World stocks extended losses on Thursday and the dollar hovered near a one-month lows against major currencies after a run of dismal economic data pointed to a faltering recovery in the United States.

Fears the global economy could be headed for a more prolonged soft patch than expected pushed oil prices down for the second day running and kept U.S. 10-year bond yields close to the six-month lows they hit in the previous session.

Investors remained on the sidelines ahead of key U.S. jobs data due on Friday, with their appetite for risk-taking also hit by lackluster data from emerging and other developed economies.

The outlook is darkening. It must be worrying for the global economic authorities. It has cost about $10 trillion worldwide to create the impression of an economic revival and we have nothing to show for it, said Jeremy Batstone-Carr, strategist at Charles Stanley.

He was referring to the enormous amounts of cash stimulus central banks around the world pumped into their economies to boost growth after the 2008 financial crisis.

With the U.S. Federal Reserve set to wrap up its $600 billion bond buying program later this month, the signals of more economic weakness ahead are especially worrying for riskier assets such as equities, high-yield bonds and emerging markets.

By 5 a.m.
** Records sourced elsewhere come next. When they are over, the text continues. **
/-! ## §277 The swing band of a headline pulse -/

/-- §277 THE SWING BAND (headline member `M = K¹⁰`, `K ≥ 16`, `ε, ρ > 0`, `K¹⁰ρ² ≤ 2ε`; the
hypotheses of part 73 §223 verbatim: a pulse `[r, T']`, `T' - r ≤ 242/K⁹`, entered at
`b(r) = θε`, `c(r) = ρ²/K⁹`, `θ ≥ 5/4`, kept ring `|b² + c² - (b(r)² + c(r)²)| ≤ 10⁻⁶ε²` and
`c > 0` on `[r, T']`, left with `b(T') ≤ -(31/32)θε`; plus a trigger primitive `C`). Band
times `r < t₁ < t₂ ≤ T'` with: `b(t₁) = (31/32)θε`, `b(t₂) = -(31/32)θε`; CLIMB
`(31/32)θε ≤ b ≤ (1 + 10⁻⁴)θε` on `[r, t₁]`; BAND `|b| ≤ (31/32)θε` on `[t₁, t₂]`; FALL
`b ≤ -(15/16)θε` on `[t₂, T']`; RING `θ²ε² - 10⁻⁶ε² ≤ b² + c² ≤ θ²ε² + 2·10⁻⁶ε²` on
`[r, T']`; EDGES `c(t₁)², c(t₂)² ≤ θ²ε²/16`; CLIMB DURATION
`t₁ - r ≤ 32(log c(t₁) - log c(r))/(31θK¹⁰)`; CLIMB DOSE
`(31/32)θK¹⁰·(C(t₁) - C(r)) ≤ c(t₁) - c(r) ≤ (1 + 10⁻⁴)θK¹⁰·(C(t₁) - C(r))
+ ρ²e^{-K¹⁰}(t₁ - r)`. [derived: part 73 §220–§223; this file §276] -/
theorem pulse_swing_band
    (hX : ∀ t, HasDerivAt X (RotorKnob.rotorCircuit K (K ^ 10) ε ρ (X t)) t)
    (h0 : X 0 = delayInit) (hC : ∀ t, HasDerivAt C (X t 2) t) (hK : 16 ≤ K) (hε : 0 < ε)
    (hρ : 0 < ρ) (hhi : K ^ 10 * ρ ^ 2 ≤ 2 * ε) {r T' θ : ℝ} (hrT : r ≤ T')
    (hτ : T' - r ≤ 242 / K ^ 9) (hθ1 : 5 / 4 ≤ θ) (hbr : X r 1 = θ * ε)
    (hcr : X r 2 = ρ ^ 2 / K ^ 9)
    (hkept : ∀ t ∈ Icc r T', |X t 1 ^ 2 + X t 2 ^ 2 - (X r 1 ^ 2 + X r 2 ^ 2)| ≤ ε ^ 2 / 10 ^ 6)
    (hpos : ∀ t ∈ Icc r T', 0 < X t 2) (hbT : X T' 1 ≤ -(31 / 32 * θ * ε)) :
    ∃ t₁ t₂ : ℝ, r < t₁ ∧ t₁ < t₂ ∧ t₂ ≤ T' ∧
      X t₁ 1 = 31 / 32 * θ * ε ∧ X t₂ 1 = -(31 / 32 * θ * ε) ∧
      (∀ t ∈ Icc r t₁, 31 / 32 * θ * ε ≤ X t 1 ∧ X t 1 ≤ (1 + 1 / 10 ^ 4) * (θ * ε)) ∧
      (∀ t ∈ Icc t₁ t₂, -(31 / 32 * θ * ε) ≤ X t 1 ∧ X t 1 ≤ 31 / 32 * θ * ε) ∧
      (∀ t ∈ Icc t₂ T', X t 1 ≤ -(15 / 16 * θ * ε)) ∧
      (∀ t ∈ Icc r T', θ ^ 2 * ε ^ 2 - ε ^ 2 / 10 ^ 6 ≤ X t 1 ^ 2 + X t 2 ^ 2 ∧
        X t 1 ^ 2 + X t 2 ^ 2 ≤ θ ^ 2 * ε ^ 2 + 2 * ε ^ 2 / 10 ^ 6) ∧
      X t₁ 2 ^ 2 ≤ θ ^ 2 * ε ^ 2 / 16 ∧ X t₂ 2 ^ 2 ≤ θ ^ 2 * ε ^ 2 / 16 ∧
      t₁ - r ≤ 32 * (log (X t₁ 2) - log (X r 2)) / (31 * θ * K ^ 10) ∧
      31 / 32 * θ * K ^ 10 * (C t₁ - C r) ≤ X t₁ 2 - X r 2 ∧
      X t₁ 2 - X r 2 ≤ (1 + 1 / 10 ^ 4) * θ * K ^ 10 * (C t₁ - C r)
        + ρ ^ 2 * exp (-K ^ 10) * (t₁ - r) := by
  have hK0 : (0 : ℝ) < K := by linarith
  have hK1 : (1 : ℝ) ≤ K := by linarith
  have hθ0 : 0 < θ := by linarith
  have hθε : 0 < θ * ε := mul_pos hθ0 hε
  have hθε2 : 25 / 16 * ε ^ 2 ≤ (θ * ε) ^ 2 := by
    nlinarith only [mul_le_mul_of_nonneg_right hθ1 hε.le, hε]
  obtain ⟨b₁, hb₁⟩ : ∃ b₁ : ℝ, b₁ = 31 / 32 * θ * ε := ⟨_, rfl⟩
  have hb₁0 : 0 < b₁ := by rw [hb₁]; positivity
  have hcont : Continuous fun s => X s 1 := RotorKnob.continuous_traj hX 1
  -- numerics: `K⁹ ≥ 2³⁶`, `K¹⁰ ≥ 2⁴⁰`, so `242ε/K⁹ ≤ θε/10⁴` and `ρ²/K⁹ ≤ ε/10³`
  have hK9 : (2 : ℝ) ^ 36 ≤ K ^ 9 := by
    calc (2 : ℝ) ^ 36 = 16 ^ 9 := by norm_num
      _ ≤ K ^ 9 := pow_le_pow_left₀ (by norm_num) hK 9
  have hK10 : (2 : ℝ) ^ 40 ≤ K ^ 10 := by
    calc (2 : ℝ) ^ 40 = 16 ^ 10 := by norm_num
      _ ≤ K ^ 10 := pow_le_pow_left₀ (by norm_num) hK 10
  have hK10pos : (0 : ℝ) < K ^ 10 := by positivity
  have hτε : ε * (T' - r) ≤ θ * ε / 10 ^ 4 := by
    have e1 : ε * (T' - r) ≤ ε * (242 / K ^ 9) := mul_le_mul_of_nonneg_left hτ hε.le
    have e2 : 242 / K ^ 9 ≤ 242 / 2 ^ 36 :=
      div_le_div_of_nonneg_left (by norm_num) (by positivity) hK9
    have e3 : ε * (242 / 2 ^ 36) ≤ θ * ε / 10 ^ 4 := by
      rw [le_div_iff₀ (by norm_num : (0 : ℝ) < 10 ^ 4)]
      nlinarith only [hε, hθ1]
    nlinarith only [e1, e2, e3, hε]
  have hcr2 : X r 2 ^ 2 ≤ ε ^ 2 / 10 ^ 6 := by
    have hρε : ρ ^ 2 ≤ 2 * ε / K ^ 10 := by
      rw [le_div_iff₀ hK10pos]
      linarith only [hhi]
    have e1 : ρ ^ 2 / K ^ 9 ≤ ρ ^ 2 := div_le_self (by positivity) (one_le_pow₀ hK1)
    have e3 : 2 * ε / K ^ 10 ≤ 2 * ε / 2 ^ 40 :=
      div_le_div_of_nonneg_left (by positivity) (by positivity) hK10
    have e4 : 2 * ε / 2 ^ 40 ≤ ε / 10 ^ 3 := by
      rw [div_le_div_iff₀ (by positivity) (by positivity)]
      linarith only [hε]
    have hcr1 : ρ ^ 2 / K ^ 9 ≤ ε / 10 ^ 3 := by linarith only [e1, hρε, e3, e4]
    rw [hcr]
    calc (ρ ^ 2 / K ^ 9) ^ 2 ≤ (ε / 10 ^ 3) ^ 2 := pow_le_pow_left₀ (by positivity) hcr1 2
      _ = ε ^ 2 / 10 ^ 6 := by rw [div_pow]; norm_num
  -- the ring from above and below
  have hring : ∀ t ∈ Icc r T', θ ^ 2 * ε ^ 2 - ε ^ 2 / 10 ^ 6 ≤ X t 1 ^ 2 + X t 2 ^ 2 ∧
      X t 1 ^ 2 + X t 2 ^ 2 ≤ θ ^ 2 * ε ^ 2 + 2 * ε ^ 2 / 10 ^ 6 := by
    intro t ht
    have h := abs_le.1 (hkept t ht)
    rw [hbr] at h
    constructor
    · nlinarith only [h.1, sq_nonneg (X r 2)]
    · nlinarith only [h.2, hcr2]
  -- trigger at a band edge: `b² ≥ b₁²` ⇒ `c² ≤ θ²ε²/16`
  have hedge : ∀ t ∈ Icc r T', b₁ ^ 2 ≤ X t 1 ^ 2 → X t 2 ^ 2 ≤ θ ^ 2 * ε ^ 2 / 16 := by
    intro t ht hb2
    have h := (hring t ht).2
    rw [hb₁] at hb2
    nlinarith only [h, hb2, hθε2]
  -- `r < T'`
  have hrT' : r < T' := by
    rcases hrT.lt_or_eq with h | h
    · exact h
    · exfalso
      rw [← h, hbr] at hbT
      nlinarith only [hbT, hθε]
  -- (1) the first band time `t₁`: first hit of `b = b₁` from above
  obtain ⟨τ₁, hτ₁0, hτ₁T, hge₁, hhit₁⟩ := Thm53.exists_hitTime (u := fun s => -X (r + s) 1)
    (θ := -b₁) (T := T' - r) ((hcont.comp (continuous_const.add continuous_id)).neg)
    (by linarith only [hrT']) (by
      show -X (r + 0) 1 < -b₁
      rw [add_zero, hbr, hb₁]; nlinarith only [hθε])
  have hτ₁lt : τ₁ < T' - r := by
    rcases hτ₁T.lt_or_eq with h | h
    · exact h
    · exfalso
      have := hge₁ τ₁ hτ₁0.le le_rfl
      rw [h, show r + (T' - r) = T' by ring] at this
      rw [hb₁] at this
      nlinarith only [this, hbT, hθε]
  have hbt₁ : X (r + τ₁) 1 = b₁ := by
    have := hhit₁ hτ₁lt
    linarith only [this]
  obtain ⟨t₁, ht₁⟩ : ∃ t₁ : ℝ, t₁ = r + τ₁ := ⟨_, rfl⟩
  rw [← ht₁] at hbt₁
  have hrt₁ : r < t₁ := by rw [ht₁]; linarith only [hτ₁0]
  have ht₁T : t₁ < T' := by rw [ht₁]; linarith only [hτ₁lt]
  have hclimb : ∀ t ∈ Icc r t₁, b₁ ≤ X t 1 := by
    intro t ht
    have := hge₁ (t - r) (by linarith only [ht.1]) (by rw [ht₁] at ht; linarith only [ht.2])
    simp only [add_sub_cancel] at this
    linarith only [this]
  -- (2) the second band time `t₂`: first hit of `b = -b₁` after `t₁`
  obtain ⟨τ₂, hτ₂0, hτ₂T, hge₂, hhit₂⟩ := Thm53.exists_hitTime (u := fun s => -X (t₁ + s) 1)
    (θ := b₁) (T := T' - t₁) ((hcont.comp (continuous_const.add continuous_id)).neg)
    (by linarith only [ht₁T]) (by
      show -X (t₁ + 0) 1 < b₁
      rw [add_zero, hbt₁]; linarith only [hb₁0])
  obtain ⟨t₂, ht₂⟩ : ∃ t₂ : ℝ, t₂ = t₁ + τ₂ := ⟨_, rfl⟩
  have ht₁t₂ : t₁ < t₂ := by rw [ht₂]; linarith only [hτ₂0]
  have ht₂T : t₂ ≤ T' := by rw [ht₂]; linarith only [hτ₂T]
  have hlow₂ : ∀ t ∈ Icc t₁ t₂, -b₁ ≤ X t 1 := by
    intro t ht
    have := hge₂ (t - t₁) (by linarith only [ht.1]) (by rw [ht₂] at ht; linarith only [ht.2])
    simp only [add_sub_cancel] at this
    linarith only [this]
  have hbt₂ : X t₂ 1 = -b₁ := by
    rcases hτ₂T.lt_or_eq with h | h
    · have := hhit₂ h
      rw [ht₂]; linarith only [this]
    · have e : t₂ = T' := by rw [ht₂, h]; ring
      have h1 := hlow₂ t₂ ⟨ht₁t₂.le, le_rfl⟩
      rw [e] at h1 ⊢
      rw [hb₁] at h1 ⊢
      linarith only [h1, hbT]
  -- (3) the clock above: charging at rate `≤ ε` from `r`, from `t₁` and from `t₂`
  have hup₀ : ∀ t ∈ Icc r t₁, X t 1 ≤ (1 + 1 / 10 ^ 4) * (θ * ε) := by
    intro t ht
    have h := clock_charge_le hX h0 hε.le (by positivity) ht.1
    rw [hbr] at h
    have : ε * (t - r) ≤ ε * (T' - r) :=
      mul_le_mul_of_nonneg_left (by linarith only [ht.2, ht₁T]) hε.le
    linarith only [h, this, hτε]
  have hup₁ : ∀ t ∈ Icc t₁ T', X t 1 ≤ b₁ + θ * ε / 10 ^ 4 := by
    intro t ht
    have h := clock_charge_le hX h0 hε.le (by positivity) ht.1
    rw [hbt₁] at h
    have : ε * (t - t₁) ≤ ε * (T' - r) :=
      mul_le_mul_of_nonneg_left (by linarith only [ht.2, hrt₁]) hε.le
    linarith only [h, this, hτε]
  have hfall : ∀ t ∈ Icc t₂ T', X t 1 ≤ -(15 / 16 * θ * ε) := by
    intro t ht
    have h := clock_charge_le hX h0 hε.le (by positivity) ht.1
    rw [hbt₂, hb₁] at h
    have : ε * (t - t₂) ≤ ε * (T' - r) :=
      mul_le_mul_of_nonneg_left (by linarith only [ht.2, ht₁t₂, hrt₁]) hε.le
    nlinarith only [h, this, hτε, hθε]
  -- (4) the band: there `c² ≥ θ²ε²(1 - 10⁻⁶ - (31/32 + 10⁻⁴)²) ≥ ε²/K¹⁰`, so `b` falls
  have hlive : ∀ u ∈ Icc t₁ t₂, ε ^ 2 / K ^ 10 ≤ X u 2 ^ 2 := by
    intro u hu
    have h1 := hlow₂ u hu
    have h2 := hup₁ u ⟨hu.1, hu.2.trans ht₂T⟩
    have h3 := (hring u ⟨hrt₁.le.trans hu.1, hu.2.trans ht₂T⟩).1
    have hb2 : X u 1 ^ 2 ≤ (b₁ + θ * ε / 10 ^ 4) ^ 2 := by
      have hlt1 : -(b₁ + θ * ε / 10 ^ 4) ≤ X u 1 := by linarith only [h1, hθε]
      exact sq_le_sq' hlt1 h2
    have e1 : ε ^ 2 / K ^ 10 ≤ ε ^ 2 / 2 ^ 40 :=
      div_le_div_of_nonneg_left (by positivity) (by positivity) hK10
    rw [hb₁] at hb2
    nlinarith only [h3, hb2, e1, hθε2, sq_nonneg ε]
  have hmono := clock_antitone_of_trigger hX h0 hε hK10pos hlive
  have hband : ∀ t ∈ Icc t₁ t₂, -(31 / 32 * θ * ε) ≤ X t 1 ∧ X t 1 ≤ 31 / 32 * θ * ε := by
    intro t ht
    refine ⟨by rw [← hb₁]; exact hlow₂ t ht, ?_⟩
    rw [← hb₁, ← hbt₁]
    exact hmono (left_mem_Icc.2 ht₁t₂.le) ht ht.1
  -- (5) the climb duration from §221 and the climb dose from §276
  have hpos₁ : ∀ u ∈ Icc r t₁, 0 < X u 2 := fun u hu => hpos u ⟨hu.1, hu.2.trans ht₁T.le⟩
  have hclimbτ : t₁ - r ≤ 32 * (log (X t₁ 2) - log (X r 2)) / (31 * θ * K ^ 10) := by
    have h := clock_rise_exp hX hε (by positivity) hrt₁.le hclimb hpos₁
    rw [le_div_iff₀ (by positivity)]
    have e : ε⁻¹ * K ^ 10 * b₁ = 31 / 32 * θ * K ^ 10 := by
      rw [hb₁]; field_simp
    rw [e] at h
    nlinarith only [h, hθ0, hK10pos]
  have hdose₁ := climb_dose_upper hX hC hε hK10pos.le hrt₁.le hclimb
    (fun u hu => (hpos₁ u hu).le)
  have hdose₂ := climb_dose_lower hX h0 hC hε hK10pos.le hrt₁.le hup₀
    (fun u hu => (hpos₁ u hu).le)
  have hεε : ε⁻¹ * ε = 1 := inv_mul_cancel₀ hε.ne'
  have e1 : ε⁻¹ * K ^ 10 * b₁ = 31 / 32 * θ * K ^ 10 := by
    calc ε⁻¹ * K ^ 10 * b₁ = 31 / 32 * θ * K ^ 10 * (ε⁻¹ * ε) := by rw [hb₁]; ring
      _ = 31 / 32 * θ * K ^ 10 := by rw [hεε, mul_one]
  have e2 : ε⁻¹ * K ^ 10 * ((1 + 1 / 10 ^ 4) * (θ * ε)) = (1 + 1 / 10 ^ 4) * θ * K ^ 10 := by
    calc ε⁻¹ * K ^ 10 * ((1 + 1 / 10 ^ 4) * (θ * ε))
          = (1 + 1 / 10 ^ 4) * θ * K ^ 10 * (ε⁻¹ * ε) := by ring
      _ = (1 + 1 / 10 ^ 4) * θ * K ^ 10 := by rw [hεε, mul_one]
  rw [e1] at hdose₁
  rw [e2] at hdose₂
  refine ⟨t₁, t₂, hrt₁, ht₁t₂, ht₂T, by rw [hbt₁, hb₁], by rw [hbt₂, hb₁], ?_, hband, hfall,
    hring, ?_, ?_, hclimbτ, hdose₁, hdose₂⟩
  · intro t ht; exact ⟨by rw [← hb₁]; exact hclimb t ht, hup₀ t ht⟩
  · exact hedge t₁ ⟨hrt₁.le, ht₁T.le⟩ (by rw [hbt₁])
  · exact hedge t₂ ⟨hrt₁.le.trans ht₁t₂.le, ht₂T⟩ (by rw [hbt₂, neg_sq])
EDT, the MSCI index of global equities had fallen 0.8 percent, extending the previous session's 1.2 percent decline after U.S. data showed private sector job creation was way below forecasts in April.

Factory growth worldwide also weakened last month, surveys from Europe to Asia showed earlier.
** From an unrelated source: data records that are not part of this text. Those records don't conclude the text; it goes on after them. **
/-- … and, by `ThetaKummerInversionFixedPoints` (F-w5d125g7-1), THIS VERY WITNESS admits NO function-level inversion package
for the inversion of record `twistedInversionTop (chi p) …` (its `κ(Θ̈)` is the `y`-class `log(Ü)`, which the inversion
negates — print p. 23): `hdeck` ✓ and genuine constants ✓ coexist with `¬∃ ιFn (hιFn ∧ hΛ ∧ hιθ)` at `modelχ`.
[cite: MochizukiEtTh2009, Prop 1.5 (ii) p.23] -/
theorem exists_thetaKummerInput_deck_not_package_modelχ :
    ∃ T : (ThetaSetting.modelχ p).ThetaKummerInput, letI := T.instAction
      Function.Bijective T.coeff.hom ∧ T.ConstCompat (kummerDataχ p) ∧
      (∀ ε : (ThetaSetting.modelχ p).PiTemp, ε ∈ (ThetaSetting.modelχ p).GtpY → ε ∉ (ThetaSetting.modelχ p).GtpYdd →
        ε • T.theta = T.const (-1) * T.theta) ∧
      ¬ ∃ ιFn : T.Fn →* T.Fn,
        (∀ (g : (ThetaSetting.modelχ p).PiTemp) (f : T.Fn),
          ιFn (g • f) = (twistedInversionTop (chi p) (isInducing_leftRightχ p) :
            (ThetaSetting.modelχ p).PiTemp ≃ₜ* (ThetaSetting.modelχ p).PiTemp) g • ιFn f) ∧
        (∀ ζ : cyclotome T.Fn, cyclotome.map ιFn ζ = ζ) ∧ ιFn T.theta = T.const (-1) * T.theta := by
  obtain ⟨T, hb, hcc, hdeck⟩ := exists_thetaKummerInput_deck_modelχ p
  exact ⟨T, hb, hcc, hdeck, not_exists_package_modelχ_of_constCompat p T hcc⟩

end SettingModel

end Literature.AnabelianGeometry.EtaleTheta
import Summits.HubbardSuperconductivity.HubbardSuperconductivity.Theorems.AnisotropyChordTransferFibre3FinXDEvalW

/-!
# Route `AnisotropyChord` / H0 rotor rung: FIN per-`L` SIDE-CONDITION cell facts, `L = 24` (GM₃ cells 57–57)

Kernel facts `sdCellAnyZ 24 (49/50) 20 la lb (c, bn, aD) = true` (regime clause `mHole ≥ 0 ∧ facMI·η·(aD + b/(2+cos θ)) < c` on the cell, or vacuity), g5's `xbEval` objects, `decide +kernel`.
Prover seat `hubbard-h0-rotor-p3` g7; helper for piece A = stmt-HubbardSuperconductivity-23918 of rung 19089 (`--supports`, helper class).
WHAT THIS IS NOT: nothing here proves superconductivity in the Hubbard model (rotor TARGET as worded stays FALSE, g15 verdict); kernel facts /
assembly for ONE conditional reduction at one `L`.
-/

set_option linter.dupNamespace false
set_option autoImplicit false

namespace Summit.HubbardSuperconductivity.HubbardSuperconductivity.Theorems.AnisotropyChord.Transfer.Fibre3

namespace FinXD

/-- side-condition cell `[380033089108314, 389533916336022]` of `L = 24` (`cert`). [folklore] -/
theorem sd24_57 : sdCellAnyZ 24 (49/50 : ℚ) 20 380033089108314 389533916336022 ((11/20 : ℚ), (12 : ℕ), (9/100 : ℚ)) = true := by (rw [← sdCellAnyZW_eq]; decide +kernel)

end FinXD

end Summit.HubbardSuperconductivity.HubbardSuperconductivity.Theorems.AnisotropyChord.Transfer.Fibre3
All that fueled a 2.3 percent tumble in the S&P 500 U.S. index <.SPX>, the biggest one-day fall since mid-August 2010.

Emerging equities shed 1.2 percent <.MSCIEF>, with Chinese markets closing 1.4 percent lower at a four-month low <.SSEC>.

European stocks also fell. The FTSEurofirst 300 <.FTEU3> index of top European shares was down 0.9 percent, after a one percent tumble on Wednesday.

Mining and energy firms were hardest hit as investors fretted that global commodity demand would weaken. Stocks such as Antofagasta and Xstrata fell between 2.4 percent and 2.8 percent shortly after opening.

Earlier in Asia, Japanese shares fell 1.7 percent <.N225>, hit also by the political backdrop as Prime Minister Naoto Kan said he would resign once he gets a nuclear crisis under control.


Markets are now awaiting U.S. non-farm payrolls data, seen as the best barometer of the world's largest economy, with analysts slashing their estimates on job creation.

The median forecast of U.S. payrolls growth in May in a Reuters poll was revised down to 150,000 from the prior forecast of 180,000 after a report on Wednesday reflected weak private sector employment activity.

The dollar remained near a one-month low against a basket of currencies <.DXY> and hovered near a record low versus the Swiss franc on Thursday.

I don't think anyone is really expecting Friday's U.S. employment data to be strong. Investors have already tried to price in possible low figures on Friday, selling the dollar, said Sumino Kamei, a senior currency analyst at the Bank of Tokyo-Mitsubishi UFJ.

A lot will depend on whether yields on U.S. debt stay depressed for a while longer.

Ankita Dudani, currency strategist at RBS in London added: We're in a stage where the dollar will be soft if people become concerned about weak U.S. data, as QE3 could become a by-product of that.

She was referring to the possibility of a third phase of U.S. quantitative easing -- effectively more money printing by the Fed once its current program ends.

The euro rose half a percent against the greenback to a three-week high, though Greece's debt woes were seen capping the single currency's gains. Moody's on Wednesday cut Greece's ratings by three notches deep into junk territory.

Recent data weakness has seen investors pile into U.S. Treasuries, with 10-year yields falling under 3 percent on Wednesday for the first time since last December. Treasuries dipped only slightly off those levels while German Bunds and UK gilts rallied as the flight to safety continued.

Bunds were at four-month highs.

On global commodity markets, crude futures fell for the second day in a row while metals prices also extended losses.

By 5 a.m. EDT, Brent oil fell 44 cents to $114.09 a barrel, while U.S. futures lost 58 cents to $99.71. Fears of a slower U.S. recovery deepened after data showed a 3.5 million-barrel jump in U.S. crude stockpiles last week, according to the American Petroleum Industry report.